Efficient Chromosome Parallelization for Precision Medicine Genomic Workflows
Daniel Mas Montserrat, Ray Verma, Míriam Barrabés, Francisco M. de la Vega, Carlos D. Bustamante, Alexander G. Ioannidis
TL;DR
Large-scale precision medicine genomic pipelines process tens to hundreds of gigabytes per sample, causing memory spikes and failures under naive allocations. The authors introduce three RAM-aware chromosome-parallelization mechanisms: a static ordering to minimize peak memory under fixed concurrency, a dynamic knapsack-style packing with online RAM predictions, and a compact symbolic regression RAM predictor distilled from an ensemble teacher, augmented by a conformal bound for safety.

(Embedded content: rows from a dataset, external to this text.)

import Summits.PneNP.PneNP.Theorems.PhaseTwinsPolyDepthTwinsAboveDefs

/-!
# `PolyDepthTwinsAbove` (stmt-PneNP-2719), negative side III: `stub_tseitinGap` has no slack

Support file of the crux disprover (cdisprove seat, gen 2) for the line `parity-wired-ports` of the crux
`PhaseTwins.PolyDepthTwinsAbove`, companion of `Negative/TseitinGapCoupling.lean` (p75388).  The registered
stub `stub_tseitinGap` claims `∃ Y₀ ∀ Y, pwW (1_{w₀}) Y · e^{κ₂ g} ≤ pwW 0 Y₀` with `g = Ψ(0) − Ψ(1)`, and its
intended witness is the off-diagonal REFERENCE vector `Y₀ = (a = 0)` (copy `g_{·,0}` in phase `+`).  Here:

* `tseitinGap_attained_at_reference` — under the odd charge the SAME reference vector already attains the
  bound: `pwW (1_{w₀}) Yref · e^{κ₂ g} = pwW 0 Yref` EXACTLY (every complex reads the reference port pattern,
  the one at `w₀` with charge `1`; `e^{κ₂(Ψ0−Ψ1)}` is precisely the quotient).  So the stub, once proved with
  its intended witness, is an equality at `Y = Yref`: the brute force of the work file (`Disproof.lean` §4d:
  `|log ratio| ≤ 5·10⁻¹³` in 24/24 instances) is this identity seen numerically.
* `tseitinGap_constant_optimal` — consequently the boost `e^{κ₂ g}` cannot be improved: for every `T > e^{κ₂ g}`
  the strengthened stub is FALSE as soon as the reference vector maximises `pwW 0` (which is what any proof of
  the stub along the skeleton's lines establishes; stated as the hypothesis `hmax`).
Definition-free; no Theses statement is asserted. [folklore]
-/

noncomputable section

open scoped Classical BigOperators

set_option linter.dupNamespace false

namespace Summit.PneNP.PneNP.Theorems.PolyDepthTwinsAbove.Negative

open Summit.PneNP.PneNP.Cruxes.PolyDepthTwinsAbove.ParityWiredPorts
open Literature.Computability.Complexity.Expander (RotGraph)
open Literature.ModelTheory.FiniteModelTheory.TseitinColouring (Dart)

/-- **The reference vector attains `stub_tseitinGap`'s bound under the odd charge.**  With
`Yref (δ, a) := (a = 0)`, every complex reads the reference port pattern `p ↦ (p.2 = 0)` whatever the base `R`,
so `pwW c Yref = (pair product) · Π_w cxW (c w) ref ^ κ₂`; for `c = 1_{w₀}` versus `c = 0` the quotient is
`(cxW 1 ref / cxW 0 ref)^{κ₂} = e^{−κ₂ (Ψ0 − Ψ1)}`. -/
theorem tseitinGap_attained_at_reference {M : ℕ} (R : RotGraph M 3) (w₀ : Fin M) {lam qp qm : ℝ}
    (hlam : 0 ≤ lam) (hqm1 : qm ≤ 1) (hqp1 : qp ≤ 1) (κ₁ κ₂ : ℕ) :
    pwW R lam qp qm κ₁ κ₂ (Pi.single w₀ 1) (fun g => decide (g.2 = 0)) *
        Real.exp (κ₂ * (pwPsi lam qp qm 0 - pwPsi lam qp qm 1)) =
      pwW R lam qp qm κ₁ κ₂ 0 (fun g => decide (g.2 = 0)) := by
  -- positivity of the two reference complex factors
  have hpos : ∀ e : ZMod 2, 0 < cxW lam qp qm e (fun p => decide (p.2 = 0)) := by
    intro e
    unfold cxW cxWeight
    refine div_pos ?_ (pow_pos (by linarith) _)
    have hx : ∀ p : Fin 3 × ZMod 2, 0 ≤ 1 - occP qp qm (decide (p.2 = 0)) := by
      intro p; unfold occP; split_ifs <;> linarith
    have hterm : ∀ J : Finset CxVert, 0 ≤ (if (cxGraph e).IsIndepSet (↑J : Set CxVert) then
        lam ^ J.card * ∏ p : Fin 3 × ZMod 2,
          (if (Sum.inl p : CxVert) ∈ J then 1 - occP qp qm (decide (p.2 = 0)) else 1) else 0) := by
      intro J
      split_ifs
      · exact mul_nonneg (pow_nonneg hlam _)
          (Finset.prod_nonneg fun p _ => by split_ifs <;> [exact hx p; exact zero_le_one])
      · exact le_rfl
    have hempty : (if (cxGraph e).IsIndepSet (↑(∅ : Finset CxVert) : Set CxVert) then
        lam ^ (∅ : Finset CxVert).card * ∏ p : Fin 3 × ZMod 2,
          (if (Sum.inl p : CxVert) ∈ (∅ : Finset CxVert) then 1 - occP qp qm (decide (p.2 = 0)) else 1)
        else 0) = 1 := by
      have h : (cxGraph e).IsIndepSet ((∅ : Finset CxVert) : Set CxVert) := by
        simp [SimpleGraph.IsIndepSet, Set.Pairwise]
      rw [if_pos h]
      simp
    calc (0 : ℝ) < 1 := one_pos
      _ = _ := hempty.symm
      _ ≤ _ := Finset.single_le_sum (fun J _ => hterm J) (Finset.mem_univ (∅ : Finset CxVert))
  set A : ℝ := cxW lam qp qm 0 (fun p => decide (p.2 = 0)) with hA
  set B : ℝ := cxW lam qp qm 1 (fun p => decide (p.2 = 0)) with hB
  have hA0 : 0 < A := hpos 0
  have hB0 : 0 < B := hpos 1
  -- the boost is `(A / B) ^ κ₂`
  have hexp : Real.exp (κ₂ * (pwPsi lam qp qm 0 - pwPsi lam qp qm 1)) = (A / B) ^ κ₂ := by
    unfold pwPsi
    rw [← hA, ← hB, ← Real.log_div hA0.ne' hB0.ne', ← Real.log_pow, Real.exp_log (pow_pos (div_pos hA0 hB0) _)]
  -- the complex products under the two charges
  have hprod1 : (∏ w : Fin M, cxW lam qp qm ((Pi.single w₀ (1 : ZMod 2) : Fin M → ZMod 2) w)
      (fun p => decide ((((canonEnd R (w, p.1)).1, p.2) : Dart M 3 × ZMod 2).2 = 0)) ^ κ₂) =
      B ^ κ₂ * ∏ w ∈ (Finset.univ : Finset (Fin M)).erase w₀, A ^ κ₂ := by
    rw [← Finset.mul_prod_erase Finset.univ _ (Finset.mem_univ w₀)]
    congr 1
    · simp [hB]
    · refine Finset.prod_congr rfl fun w hw => ?_
      have hne : w ≠ w₀ := Finset.ne_of_mem_erase hw
      simp [hA, hne]
  have hprod0 : (∏ w : Fin M, cxW lam qp qm ((0 : Fin M → ZMod 2) w)
      (fun p => decide ((((canonEnd R (w, p.1)).1, p.2) : Dart M 3 × ZMod 2).2 = 0)) ^ κ₂) =
      A ^ κ₂ * ∏ w ∈ (Finset.univ : Finset (Fin M)).erase w₀, A ^ κ₂ := by
    rw [← Finset.mul_prod_erase Finset.univ _ (Finset.mem_univ w₀)]
    congr 1
  have key : B ^ κ₂ * (A / B) ^ κ₂ = A ^ κ₂ := by
    rw [← mul_pow, mul_div_assoc', mul_div_cancel_left₀ A hB0.ne']
  unfold pwW
  rw [hprod1, hprod0, hexp]
  calc _ = (∏ δ : Dart M 3, if Literature.ModelTheory.FiniteModelTheory.CFIMatching.Canon R δ then
        pairW qp qm κ₁ (decide (((δ, (0 : ZMod 2)) : Dart M 3 × ZMod 2).2 = 0))
          (decide (((δ, (1 : ZMod 2)) : Dart M 3 × ZMod 2).2 = 0)) else 1) *
      ((B ^ κ₂ * (A / B) ^ κ₂) * ∏ w ∈ (Finset.univ : Finset (Fin M)).erase w₀, A ^ κ₂) := by ring
    _ = _ := by rw [key]

/-- **The boost `e^{κ₂ g}` of `stub_tseitinGap` is optimal.**  If the reference vector maximises the
charge-`0` weight (the content of any proof of the stub along the skeleton's lines), then for every
`T > e^{κ₂ g}` the strengthened conclusion `∃ Y₀ ∀ Y, pwW (1_{w₀}) Y · T ≤ pwW 0 Y₀` FAILS: test it at
`Y = Yref`, where the unstrengthened bound is already an equality (`tseitinGap_attained_at_reference`). -/
theorem tseitinGap_constant_optimal {M : ℕ} (R : RotGraph M 3) (w₀ : Fin M) {lam qp qm : ℝ}
    (hlam : 0 ≤ lam) (hqm0 : 0 ≤ qm) (hqm1 : qm < 1) (hqp0 : 0 ≤ qp) (hqp1 : qp < 1) (κ₁ κ₂ : ℕ)
    (hmax : ∀ Y : Dart M 3 × ZMod 2 → Bool,
      pwW R lam qp qm κ₁ κ₂ 0 Y ≤ pwW R lam qp qm κ₁ κ₂ 0 (fun g => decide (g.2 = 0)))
    {T : ℝ} (hT : Real.exp (κ₂ * (pwPsi lam qp qm 0 - pwPsi lam qp qm 1)) < T) :
    ¬ ∃ Y₀ : Dart M 3 × ZMod 2 → Bool, ∀ Y : Dart M 3 × ZMod 2 → Bool,
      pwW R lam qp qm κ₁ κ₂ (Pi.single w₀ 1) Y * T ≤ pwW R lam qp qm κ₁ κ₂ 0 Y₀ := by
  rintro ⟨Y₀, h⟩
  have href := h (fun g => decide (g.2 = 0))
  have heq := tseitinGap_attained_at_reference R w₀ hlam hqm1.le hqp1.le κ₁ κ₂
  -- the odd-charge weight of the reference vector is positive
  have hW1 : 0 < pwW R lam qp qm κ₁ κ₂ (Pi.single w₀ 1) (fun g => decide (g.2 = 0)) := by
    have hocc : ∀ s, 0 ≤ occP qp qm s ∧ occP qp qm s < 1 ∧ 0 ≤ occM qp qm s ∧ occM qp qm s < 1 := by
      intro s
      cases s
      · simp only [occP, occM, Bool.false_eq_true, if_false]
        exact ⟨hqm0, hqm1, hqp0, hqp1⟩
      · simp only [occP, occM, if_true]
        exact ⟨hqp0, hqp1, hqm0, hqm1⟩
    have hpair : ∀ s t, 0 < pairW qp qm κ₁ s t := by
      intro s t
      unfold pairW
      obtain ⟨h1, h2, h5, h6⟩ := hocc s
      obtain ⟨h3, h4, h7, h8⟩ := hocc t
      have hP : occP qp qm s * occP qp qm t < 1 := mul_lt_one_of_nonneg_of_lt_one_left h1 h2 h4.le
      have hM : occM qp qm s * occM qp qm t < 1 := mul_lt_one_of_nonneg_of_lt_one_left h5 h6 h8.le
      exact pow_pos (mul_pos (by linarith) (by linarith)) _
    unfold pwW
    refine mul_pos (Finset.prod_pos fun δ _ => ?_) (Finset.prod_pos fun w _ => pow_pos ?_ _)
    · split_ifs
      · exact hpair _ _
      · exact one_pos
    · -- positivity of a complex factor: the empty configuration contributes `1`
      unfold cxW cxWeight
      refine div_pos ?_ (pow_pos (by linarith) _)
      have hx : ∀ p : Fin 3 × ZMod 2, 0 ≤ 1 - occP qp qm
          (decide ((((canonEnd R (w, p.1)).1, p.2) : Dart M 3 × ZMod 2).2 = 0)) := by
        intro p; unfold occP; split_ifs <;> linarith
      refine lt_of_lt_of_le one_pos ?_
      refine le_trans ?_ (Finset.single_le_sum (f := fun J : Finset CxVert =>
        if (cxGraph ((Pi.single w₀ (1 : ZMod 2) : Fin M → ZMod 2) w)).IsIndepSet (↑J : Set CxVert) then
          lam ^ J.card * ∏ p : Fin 3 × ZMod 2, (if (Sum.inl p : CxVert) ∈ J then 1 - occP qp qm
            (decide ((((canonEnd R (w, p.1)).1, p.2) : Dart M 3 × ZMod 2).2 = 0)) else 1) else 0)
        (fun J _ => ?_) (Finset.mem_univ (∅ : Finset CxVert)))
      · have h0 : (cxGraph ((Pi.single w₀ (1 : ZMod 2) : Fin M → ZMod 2) w)).IsIndepSet
            ((∅ : Finset CxVert) : Set CxVert) := by
          simp [SimpleGraph.IsIndepSet, Set.Pairwise]
        rw [if_pos h0]
        simp
      · dsimp only
        split_ifs
        · exact mul_nonneg (pow_nonneg hlam _)
            (Finset.prod_nonneg fun p _ => by split_ifs <;> [exact hx p; exact zero_le_one])
        · exact le_rfl
  have hlt : pwW R lam qp qm κ₁ κ₂ (Pi.single w₀ 1) (fun g => decide (g.2 = 0)) *
      Real.exp (κ₂ * (pwPsi lam qp qm 0 - pwPsi lam qp qm 1)) <
      pwW R lam qp qm κ₁ κ₂ (Pi.single w₀ 1) (fun g => decide (g.2 = 0)) * T :=
    mul_lt_mul_of_pos_left hT hW1
  have := hmax Y₀
  linarith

In simulations and real-world Beagle-based workflows, the dynamic scheduler reduces makespan and overcommits, while the symbolic predictor provides strong, deployable priors enabling immediate concurrency; integration into the StrataRisk PRS pipeline yields substantial speedups and cost savings. Together, these methods enable memory-safe, scalable chromosome-level genomics across heterogeneous compute environments, with practical impact on turnaround times and clinical decision support.
Abstract
Large-scale genomic workflows used in precision medicine can process datasets spanning tens to hundreds of gigabytes per sample, leading to high memory spikes, intensive disk I/O, and task failures due to out-of-memory errors. Simple static resource allocation methods struggle to handle the variability in per-chromosome RAM demands, resulting in poor resource utilization and long runtimes. In this work, we propose multiple mechanisms for adaptive, RAM-efficient parallelization of chromosome-level bioinformatics workflows. First, we develop a symbolic regression model that estimates per-chromosome memory consumption for a given task and introduces an interpolating bias to conservatively minimize over-allocation. Second, we present a dynamic scheduler that adaptively predicts RAM usage with a polynomial regression model, treating task packing as a Knapsack problem to optimally batch jobs based on predicted memory requirements. Additionally, we present a static scheduler that optimizes chromosome processing order to minimize peak memory while preserving throughput. Our proposed methods, evaluated on simulations and real-world genomic pipelines, provide new mechanisms to reduce memory overruns and balance load across threads. We thereby achieve faster end-to-end execution, showcasing the potential to optimize large-scale genomic workflows.